Hypersensitive reaction are the most common side effects.


1. First generation cephalosporins

Narrow spectrum
Best for GP


2. Second generation cephalosporins

Expanded Spectrum
Good for GP
Better for GN; targeting GN organisms.


3. Third generation Cephalosporins

Broad spectrum
Optimized for both GP and GN.


4. Fourth generation

Broad spectrum for both GP and GN
beta lactamase (penicillinase) resistant; inactivates warheads.

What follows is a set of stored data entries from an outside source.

import Literature.Algebra.EuclideanLattices.BabaiIntBackSub
import Literature.Algebra.EuclideanLattices.NearestPlaneGaussian
import Literature.Algebra.EuclideanLattices.GramSchmidtTablePrefix
import Literature.Probability.Distributions.IndepProductLawDistance
import HarnessLib

/-!
# GPV's `SampleD` by back-substitution on integer Gram–Schmidt data, with a pluggable one-dimensional sampler

Topic `Algebra/EuclideanLattices` (family `pqc`), sequel of `NearestPlaneGaussian.lean`
(`GPVSampler.samplePMF k f s c`, the output law of Gentry–Peikert–Vaikuntanathan's randomised nearest
plane `SampleD(B, s, c)` on coefficient vectors, last coefficient first) and of `BabaiIntBackSub.lean`
(`Babai.intBackSub`: Babai's nearest plane as a back-substitution on ONE table of Cohen's integral
Gram–Schmidt data, `intBackSub_eq_nearestPlane`). Everything here is PROVED; the definitions have bodies;
no named fact.

`SampleD` is Babai's algorithm with the rounding `zⱼ = ⌊c'ⱼ⌉` replaced by a draw `zⱼ ← D_{ℤ,σⱼ,c'ⱼ}`,
`c'ⱼ = ⟪c - ∑_{i>j} zᵢbᵢ, b̃ⱼ⟫/‖b̃ⱼ‖²`, `σⱼ = s/‖b̃ⱼ‖` (GPV 2008, §4.2). On Cohen's data of the extended family
`(b₀, …, b_{n-1}, w)` — `Λⱼ(i) = dⱼ⟪bᵢ, b̃ⱼ⟫`, `Λⱼ(w) = dⱼ⟪w, b̃ⱼ⟫`, `d_{j+1} = dⱼ‖b̃ⱼ‖²`, all integers for
integer rows — the centre of level `j` is the RATIONAL `Λⱼ(w')/d_{j+1}` of the linearly updated target
row, and the width is coded by the RATIONAL `θⱼ = π/σⱼ² = θ₀·d_{j+1}/dⱼ` as soon as `θ₀ = π/s²` is rational
(the consumer samples the scaled dual lattice `det B·Λ*` at width `s = |det B|·r√(π/3)`, `θ₀ = 3/(det B·r)²`).
A machine therefore runs the back-substitution with a one-dimensional sampler taking `(θ, c') ∈ ℚ²`
— the rejection sampler `GaussRej.rejLaw` of `Probability/Distributions/GaussianRejectionSampler.lean`.
This file defines that recursion for an ARBITRARY kernel `step : ℚ → ℚ → PMF ℤ` and proves:

* `GPVSampler.backSample step n lamB lamW d θs` — the law of the back-substitution sampler on abstract
  integer data with the width codes `θs`;
* `GPVSampler.exactStep θ c = D_{ℤ,√(π/θ),c}` and **`backSample_exactStep_eq_samplePMF`** — with the exact
  kernel and data `lamB i j = Kⱼ⟪fᵢ, b̃ⱼ⟫`, `lamW j = Kⱼ⟪c, b̃ⱼ⟫`, `d j = Kⱼ‖b̃ⱼ‖²` (`Kⱼ > 0`),
  `θⱼ = π‖b̃ⱼ‖²/s²`, the law IS `samplePMF n f s c` (structural induction, as `intBackSub_eq_nearestPlane`);
* **`backSample_uRec_eq_samplePMF`** — the instance with Cohen's data of the extended family of linearly
  independent integer rows (`Kⱼ = dⱼ`, `θⱼ = θ₀·dRec (b,w) (j+1)/dRec (b,w) j`, `θ₀ = π/s²`):
  `backSample exactStep = samplePMF n (rows) s w`;
* **`tvDist_backSample_le`** — the hybrid argument: two kernels that are `τ`-close at every
  `(θⱼ, c')` give laws that are `n·τ`-close (`PMF.tvDist_bind_bind_le`, `PMF.tvDist_map_le`).

## References

* C. Gentry, C. Peikert, V. Vaikuntanathan, *Trapdoors for hard lattices and new cryptographic
  constructions*, STOC 2008, §4.2 (SampleD) with §4.1 (SampleZ) [GentryPeikertVaikuntanathan2008].
* L. Babai, *On Lovász' lattice reduction and the nearest lattice point problem*, Combinatorica 6 (1986),
  §3 [Babai1986].
* H. Cohen, *A Course in Computational Algebraic Number Theory*, GTM 138, Springer 1993, Algorithm 2.6.7
  (integral Gram–Schmidt data) [Cohen1993].
-/

noncomputable section

namespace Literature.Algebra.EuclideanLattices

open InnerProductSpace Finset Real
open scoped RealInnerProductSpace

namespace GPVSampler

/-! ### The recursion on abstract integer data -/

/-- **Back-substitution sampling on integer Gram–Schmidt data.** Data for `n` basis rows: `lamB i j = Λⱼ(bᵢ)`,
`lamW j = Λⱼ(w)` (the target row), `d j = d_{j+1}`, width codes `θs j`; kernel `step θ c'`. Last coefficient
`z ← step (θ_{n-1}) (Λ_{n-1}(w)/d_n)`; recurse on the prefix levels with the target row
`Λⱼ(w) - z Λⱼ(b_{n-1})`. [cite: GentryPeikertVaikuntanathan2008, §4.2 (SampleD); Babai1986, §3] -/
def backSample (step : ℚ → ℚ → PMF ℤ) :
    (n : ℕ) → (Fin n → Fin n → ℤ) → (Fin n → ℤ) → (Fin n → ℤ) → (Fin n → ℚ) → PMF (Fin n → ℤ)
  | 0, _, _, _, _ => PMF.pure fun i => i.elim0
  | n + 1, lamB, lamW, d, θs =>
      (step (θs (Fin.last n)) ((lamW (Fin.last n) : ℚ) / (d (Fin.last n) : ℚ))).bind fun z =>
        (backSample step n (fun i j => lamB (Fin.castSucc i) (Fin.castSucc j))
            (fun j => lamW (Fin.castSucc j) - z * lamB (Fin.last n) (Fin.castSucc j))
            (fun j => d (Fin.castSucc j)) (fun j => θs (Fin.castSucc j))).map fun zs => Fin.snoc zs z

/-- Unfolding of one step. [folklore] -/
theorem backSample_succ (step : ℚ → ℚ → PMF ℤ) (n : ℕ) (lamB : Fin (n + 1) → Fin (n + 1) → ℤ)
    (lamW d : Fin (n + 1) → ℤ) (θs : Fin (n + 1) → ℚ) :
    backSample step (n + 1) lamB lamW d θs =
      (step (θs (Fin.last n)) ((lamW (Fin.last n) : ℚ) / (d (Fin.last n) : ℚ))).bind fun z =>
        (backSample step n (fun i j => lamB (Fin.castSucc i) (Fin.castSucc j))
            (fun j => lamW (Fin.castSucc j) - z * lamB (Fin.last n) (Fin.castSucc j))
            (fun j => d (Fin.castSucc j)) (fun j => θs (Fin.castSucc j))).map fun zs => Fin.snoc zs z := rfl

/-- **The exact kernel**: `D_{ℤ,√(π/θ),c}`, the discrete Gaussian of width code `θ = π/σ²` and centre `c`.
[cite: GentryPeikertVaikuntanathan2008, §4.1] -/
def exactStep (θ c : ℚ) : PMF ℤ := discreteGaussianInt (Real.sqrt (π / θ)) c

/-- One step of `samplePMF`. [cite: GentryPeikertVaikuntanathan2008, §4.2] -/
theorem samplePMF_succ {V : Type*} [NormedAddCommGroup V] [InnerProductSpace ℝ V] {k : ℕ}
    (f : Fin (k + 1) → V) (s : ℝ) (c : V) :
    samplePMF (k + 1) f s c =
      (discreteGaussianInt (lastWidth f s) (lastCenter f c)).bind fun z =>
        (samplePMF k (f ∘ Fin.castSucc) s (c - (z : ℝ) • f (Fin.last k))).map fun zs => Fin.snoc zs z := rfl

/-! ### With the exact kernel it is GPV's sampler, for any positive scalings -/

variable {V : Type*} [NormedAddCommGroup V] [InnerProductSpace ℝ V]

/-- **Back-substitution sampling on scaled Gram–Schmidt data with the exact kernel is `SampleD`.** If every
Gram–Schmidt vector of `f` is nonzero, `0 < s`, and the integer data are `lamB i j = Kⱼ⟪fᵢ, b̃ⱼ⟫`,
`lamW j = Kⱼ⟪c, b̃ⱼ⟫`, `d j = Kⱼ‖b̃ⱼ‖²` for positive reals `Kⱼ`, with width codes `θⱼ = π‖b̃ⱼ‖²/s²`, then
`backSample exactStep n lamB lamW d θs = samplePMF n f s c`. [cite: GentryPeikertVaikuntanathan2008, §4.2; Babai1986, §3] -/
theorem backSample_exactStep_eq_samplePMF : ∀ (n : ℕ) (f : Fin n → V) (_ : ∀ j, gramSchmidt ℝ f j ≠ 0)
    (c : V) {s : ℝ} (_ : 0 < s) (K : Fin n → ℝ) (_ : ∀ j, 0 < K j) (lamB : Fin n → Fin n → ℤ) (lamW d : Fin n → ℤ)
    (θs : Fin n → ℚ)
    (_ : ∀ i j, (lamB i j : ℝ) = K j * ⟪f i, gramSchmidt ℝ f j⟫)
    (_ : ∀ j, (lamW j : ℝ) = K j * ⟪c, gramSchmidt ℝ f j⟫)
    (_ : ∀ j, (d j : ℝ) = K j * ‖gramSchmidt ℝ f j‖ ^ 2)
    (_ : ∀ j, ((θs j : ℚ) : ℝ) = π * ‖gramSchmidt ℝ f j‖ ^ 2 / s ^ 2),
    backSample exactStep n lamB lamW d θs = samplePMF n f s c
  | 0, _, _, _, _, _, _, _, _, _, _, _, _, _, _, _ => rfl
  | n + 1, f, hf, c, s, hs, K, hK, lamB, lamW, d, θs, hB, hW, hd, hθ => by
      have hgs0 : 0 < ‖gramSchmidt ℝ f (Fin.last n)‖ := norm_pos_iff.2 (hf _)
      have hgs : 0 < ‖gramSchmidt ℝ f (Fin.last n)‖ ^ 2 := pow_pos hgs0 2
      have hK0 : K (Fin.last n) ≠ 0 := (hK _).ne'
      -- the kernel of the last coefficient is `D_{ℤ, s/‖b̃‖, c'}`
      have hwidth : Real.sqrt (π / θs (Fin.last n)) = lastWidth f s := by
        rw [hθ, lastWidth]
        have : π / (π * ‖gramSchmidt ℝ f (Fin.last n)‖ ^ 2 / s ^ 2) = (s / ‖gramSchmidt ℝ f (Fin.last n)‖) ^ 2 := by
          field_simp
        rw [this, Real.sqrt_sq (div_nonneg hs.le hgs0.le)]
      have hcenter : ((((lamW (Fin.last n) : ℚ) / (d (Fin.last n) : ℚ) : ℚ)) : ℝ) = lastCenter f c := by
        push_cast
        rw [hW, hd, lastCenter]
        field_simp
      have hstep : exactStep (θs (Fin.last n)) ((lamW (Fin.last n) : ℚ) / (d (Fin.last n) : ℚ)) =
          discreteGaussianInt (lastWidth f s) (lastCenter f c) := by
        rw [exactStep, hwidth, hcenter]
      -- the prefix family: same Gram–Schmidt vectors
      have hprefix : ∀ j : Fin n, gramSchmidt ℝ (f ∘ Fin.castSucc) j = gramSchmidt ℝ f (Fin.castSucc j) :=
        fun j => Literature.Analysis.InnerProduct.gramSchmidt_comp_castSucc ℝ f j
      have hf' : ∀ j : Fin n, gramSchmidt ℝ (f ∘ Fin.castSucc) j ≠ 0 := fun j => by rw [hprefix]; exact hf _
      rw [backSample_succ, samplePMF_succ, hstep]
      congr 1
      funext z
      congr 1
      exact backSample_exactStep_eq_samplePMF n (f ∘ Fin.castSucc) hf' (c - (z : ℝ) • f (Fin.last n)) hs
        (K ∘ Fin.castSucc) (fun j => hK _)
        (fun i j => lamB (Fin.castSucc i) (Fin.castSucc j))
        (fun j => lamW (Fin.castSucc j) - z * lamB (Fin.last n) (Fin.castSucc j))
        (fun j => d (Fin.castSucc j)) (fun j => θs (Fin.castSucc j))
        (fun i j => by simp only [Function.comp_apply, hprefix]; exact hB _ _)
        (fun j => by
          simp only [Function.comp_apply, hprefix]
          push_cast
          rw [hW, hB, Babai.inner_sub_smul_gramSchmidt]
          ring)
        (fun j => by simp only [Function.comp_apply, hprefix]; exact hd _)
        (fun j => by simp only [hprefix]; exact hθ _)

/-! ### With Cohen's data of the extended family -/

variable {m : ℕ}

open Babai in
/-- **Back-substitution sampling on Cohen's table of the extended family is `SampleD` on the integer rows**
(linearly independent): with `lamB i j = uRec (b, w) j i j`, `lamW j = uRec (b, w) j n j`,
`d j = dRec (b, w) (j + 1)` and the width codes `θⱼ = θ₀·dRec (b,w) (j+1)/dRec (b,w) j`, `θ₀ = π/s²`,
`backSample exactStep n lamB lamW d θs = samplePMF n (rows of b) s w`.
[cite: GentryPeikertVaikuntanathan2008, §4.2; Cohen1993, Algorithm 2.6.7] -/
theorem backSample_uRec_eq_samplePMF {n : ℕ} (b : Fin n → (Fin m → ℤ)) (w : Fin m → ℤ)
    (hli : LinearIndependent ℝ (rowsR b)) {s : ℝ} (hs : 0 < s) {θ₀ : ℚ} (hθ₀ : ((θ₀ : ℚ) : ℝ) = π / s ^ 2) :
    backSample exactStep n
        (fun i j => uRec (Fin.snoc b w : Fin (n + 1) → (Fin m → ℤ)) j (Fin.castSucc i) (Fin.castSucc j))
        (fun j => uRec (Fin.snoc b w : Fin (n + 1) → (Fin m → ℤ)) j (Fin.last n) (Fin.castSucc j))
        (fun j => dRec (Fin.snoc b w : Fin (n + 1) → (Fin m → ℤ)) (j + 1))
        (fun j => θ₀ * dRec (Fin.snoc b w : Fin (n + 1) → (Fin m → ℤ)) (j + 1) /
          dRec (Fin.snoc b w : Fin (n + 1) → (Fin m → ℤ)) j) =
      samplePMF n (rowsR b) s (intVecToEuclidean m w) := by
  have hgs : ∀ j, gramSchmidt ℝ (rowsR b) j ≠ 0 := fun j => gramSchmidt_ne_zero j hli
  have hKpos : ∀ j : Fin n, 0 < gramDet (rowsR b) j (le_of_lt j.isLt) :=
    fun j => lt_of_lt_of_le one_pos (one_le_gramDet b hli j (le_of_lt j.isLt))
  refine backSample_exactStep_eq_samplePMF n (rowsR b) hgs (intVecToEuclidean m w) hs
    (fun j => gramDet (rowsR b) j (le_of_lt j.isLt)) hKpos _ _ _ _
    (fun i j => ?_) (fun j => ?_) (fun j => dRec_snoc_succ_cast b w hli j) (fun j => ?_)
  · rw [uRec_snoc_level_cast b w hli]
    congr 1
    exact congrArg (fun v => ⟪v, gramSchmidt ℝ (rowsR b) j⟫) (congrFun (rowsR_snoc_comp_castSucc b w) i)
  · rw [uRec_snoc_level_cast b w hli, rowsR_snoc_last]
  · -- `θ₀ d_{j+1}/d_j = (π/s²)‖b̃ⱼ‖²`
    have hdj : (dRec (Fin.snoc b w : Fin (n + 1) → (Fin m → ℤ)) j : ℝ) = gramDet (rowsR b) j (le_of_lt j.isLt) := by
      have hpre : (Fin.snoc b w : Fin (n + 1) → (Fin m → ℤ)) ∘ Fin.castLE n.le_succ = b := by
        funext i
        have : Fin.castLE n.le_succ i = Fin.castSucc i := Fin.ext rfl
        simp only [Function.comp_apply, this, Fin.snoc_castSucc]
      have hli' : LinearIndependent ℝ (⇑(intVecToEuclidean m).toAddMonoidHom ∘
          ((Fin.snoc b w : Fin (n + 1) → (Fin m → ℤ)) ∘ Fin.castLE n.le_succ)) := by
        rw [hpre]; exact hli
      have h := dRec_cast_eq_gramDet_of_prefix (Fin.snoc b w : Fin (n + 1) → (Fin m → ℤ)) n.le_succ hli' j (le_of_lt j.isLt)
      rw [h]
      exact gramDet_rowsR_snoc b w j (le_of_lt j.isLt)
    push_cast
    rw [dRec_snoc_succ_cast b w hli j, hdj, hθ₀]
    have hK0 : gramDet (rowsR b) j (le_of_lt j.isLt) ≠ 0 := (hKpos j).ne'
    field_simp

/-! ### Two kernels: the hybrid argument -/

/-- **Kernels `τ`-close at every width code and centre give laws `n·τ`-close**: one level costs
`Δ(step₁(θ_{n-1}, c'), step₂(θ_{n-1}, c'))` plus, uniformly in the drawn coefficient, the distance of the
recursive calls (`PMF.tvDist_bind_bind_le`; pushing along `snoc` is data processing).
[cite: GentryPeikertVaikuntanathan2008, §4.2 (proof of Thm. 4.1: "by a hybrid argument")] -/
theorem tvDist_backSample_le (step₁ step₂ : ℚ → ℚ → PMF ℤ) {τ : ℝ} (hτ : 0 ≤ τ) :
    ∀ (n : ℕ) (lamB : Fin n → Fin n → ℤ) (lamW d : Fin n → ℤ) (θs : Fin n → ℚ)
      (_ : ∀ j c, (step₁ (θs j) c).tvDist (step₂ (θs j) c) ≤ τ),
      (backSample step₁ n lamB lamW d θs).tvDist (backSample step₂ n lamB lamW d θs) ≤ n * τ
  | 0, _, _, _, _, _ => by simp [backSample]
  | n + 1, lamB, lamW, d, θs, hstep => by
      rw [backSample_succ, backSample_succ]
      set lamB' : Fin n → Fin n → ℤ := fun i j => lamB (Fin.castSucc i) (Fin.castSucc j) with hlamB'
      set lamW' : ℤ → Fin n → ℤ := fun z j => lamW (Fin.castSucc j) - z * lamB (Fin.last n) (Fin.castSucc j) with hlamW'
      set d' : Fin n → ℤ := fun j => d (Fin.castSucc j) with hd'
      set θs' : Fin n → ℚ := fun j => θs (Fin.castSucc j) with hθs'
      have hstep' : ∀ j c, (step₁ (θs' j) c).tvDist (step₂ (θs' j) c) ≤ τ := fun j c => hstep (Fin.castSucc j) c
      have hrec : ∀ z : ℤ,
          ((backSample step₁ n lamB' (lamW' z) d' θs').map fun zs : Fin n → ℤ => (Fin.snoc zs z : Fin (n + 1) → ℤ)).tvDist
            ((backSample step₂ n lamB' (lamW' z) d' θs').map fun zs : Fin n → ℤ => (Fin.snoc zs z : Fin (n + 1) → ℤ)) ≤ n * τ := by
        intro z
        have h1 := PMF.tvDist_map_le_holds (fun zs : Fin n → ℤ => (Fin.snoc zs z : Fin (n + 1) → ℤ))
          (backSample step₁ n lamB' (lamW' z) d' θs') (backSample step₂ n lamB' (lamW' z) d' θs')
        have h2 := tvDist_backSample_le step₁ step₂ hτ n lamB' (lamW' z) d' θs' hstep'
        exact h1.trans h2
      have hbb := PMF.tvDist_bind_bind_le (step₁ (θs (Fin.last n)) ((lamW (Fin.last n) : ℚ) / (d (Fin.last n) : ℚ)))
        (step₂ (θs (Fin.last n)) ((lamW (Fin.last n) : ℚ) / (d (Fin.last n) : ℚ)))
        (fun z => (backSample step₁ n lamB' (lamW' z) d' θs').map fun zs : Fin n → ℤ => (Fin.snoc zs z : Fin (n + 1) → ℤ))
        (fun z => (backSample step₂ n lamB' (lamW' z) d' θs').map fun zs : Fin n → ℤ => (Fin.snoc zs z : Fin (n + 1) → ℤ)) hrec
      refine hbb.trans ?_
      push_cast
      linarith [hstep (Fin.last n) ((lamW (Fin.last n) : ℚ) / (d (Fin.last n) : ℚ))]

end GPVSampler

end Literature.Algebra.EuclideanLattices

end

5th Generation cephalosporins

Ceftaroline; approved in the US
Ceftobiprole; approved in Canada and Europe
Unique aspects; broad spectrum GP and GN.
Both bind to PBP-2a (enzyme), a PBP responsible for primary resistance of MRSA.
Methicillin; o methoxy side chains; bully side chains result in molecule being resistance to hydrolysis by beta lactase or penicillinase.
MRSA not resistant to methicillin because of a beta lactamase; resistant because uses a different PBP that has low affinity for all penicillins and cephalosproins presented previously.
Have ability to inhibit PBP-2a (bifunctional tranpeptidase/transglycosylase).
These 2 can inhibit PBP2a; active against MRSA!!!!!
Highly modified


Structure-activity relationships for ceftaroline

Thiazole ring; anti MRSA activity
Thought to help with affinity for PBP-2a.
Phosphono group that gets hydrolzyed as a prodrug.
Has charged group that helps with solubilizing drug.
Another group that gives it beta lactamase resistance as well.


Glycopeptide AB

Glycopeptide AB like vancomycin and teicoplanin act by forming complex with the uncross-linked peptide strands hence blocking the transpeptidation step.
Hypersensitvity, auditory impairment, ototoxicity, and nephrotoxicity are common side effects (follow blood level drug concentration); more than beta lactams.
Very large complicated structures.
Cannot penetrate porins in GN, only used in GP.
Peptide backbone
Don't look like average peptide, functional groups look like tyrosine, some are modified with additional O, C, chlorine, highly modified peptide backbone.
Glyco-sugar attached


Glycopeptide mechanism of action

Binding affinity to DalaDala and block cross linking; some block transglycosylation steps as well, so big; other ways that newer ones interact with membrane.
Glycopeptides cannot penetrate the pores of the GN outer membrane; restricted to treating life threatening GP pathogens such as staphylococcal, streptococcal, and enterococcal infections.
Things resistant to beta lactam AB.


Five Types of Glycopeptides

Type 1: vancomycin
Type 2: beta-avoparcin
Type 3: ristocetin A
Type 4: Teicoplanin; lipid chain up on sugar
Type 5: Complestatin; more simple and a lot go halogenation.
Transition form type 1 to type 2 has to do with what the AA is; go from leucine to tyrosine; cross linking into type 3
Not orally bioavailable so IV or IM injection.


Recent Approvals: Complicated skin and skin-structure infections (cSSSI)

Televancin; MRSA
Dalbavancin; half life of 2 weeks, single dose and patients leave the hospital; MRSA; decreases costs.
Different than vancomycin
Chloro-biphenyl vanco; difference in these in if they can inhibit Transglycosylase step; MRSA
Resistance phenotypes for vanco type AB is complicated.


Bacitracin Mode of Action

Unique antibiotic
Bacitracin inhibits the PPiase by forming a complex with the C55 lipid phosphate.
See in topical ointments; triple AB.
C55 bisphosphate needs to be recycled; first step needs, extra P needs to be removed; happens via PPiase that cleaves off (phosphatase); does this by coordinating with Mg coordinating with bisphosphate end group and binds substrate and blocks action of this enzyme.



Inhibition of precursor synthesis (in cytoplasm).
Inhibition of PG assembly (in periplasm).
Inhibition of peptidoglycan cross-linking (in periplasm and cell wall).
Bactericidal but inactive against resting cells.
Major classes of antibiotics:
1. beta lectams: classified based on their spectrum and sensitivity to beta lactamases:
-Penicillins; 5 membered ring (5 generations)
-Cephalosporins 6 membered ring (5 generations)
Other beta lactams (carbapenems, monolactams, clavams).
2. Glycopeptides:
-Vancomycin, Teicoplanin, chlorobiphenyl-vancomycin.
Functionally not a big different, but difference in resistant phenotypes and what they treat.
3. Others:
-Fosfomycin, tunicamycin, lipsidomycin, mureidomycin, moenomycin, bacitracin.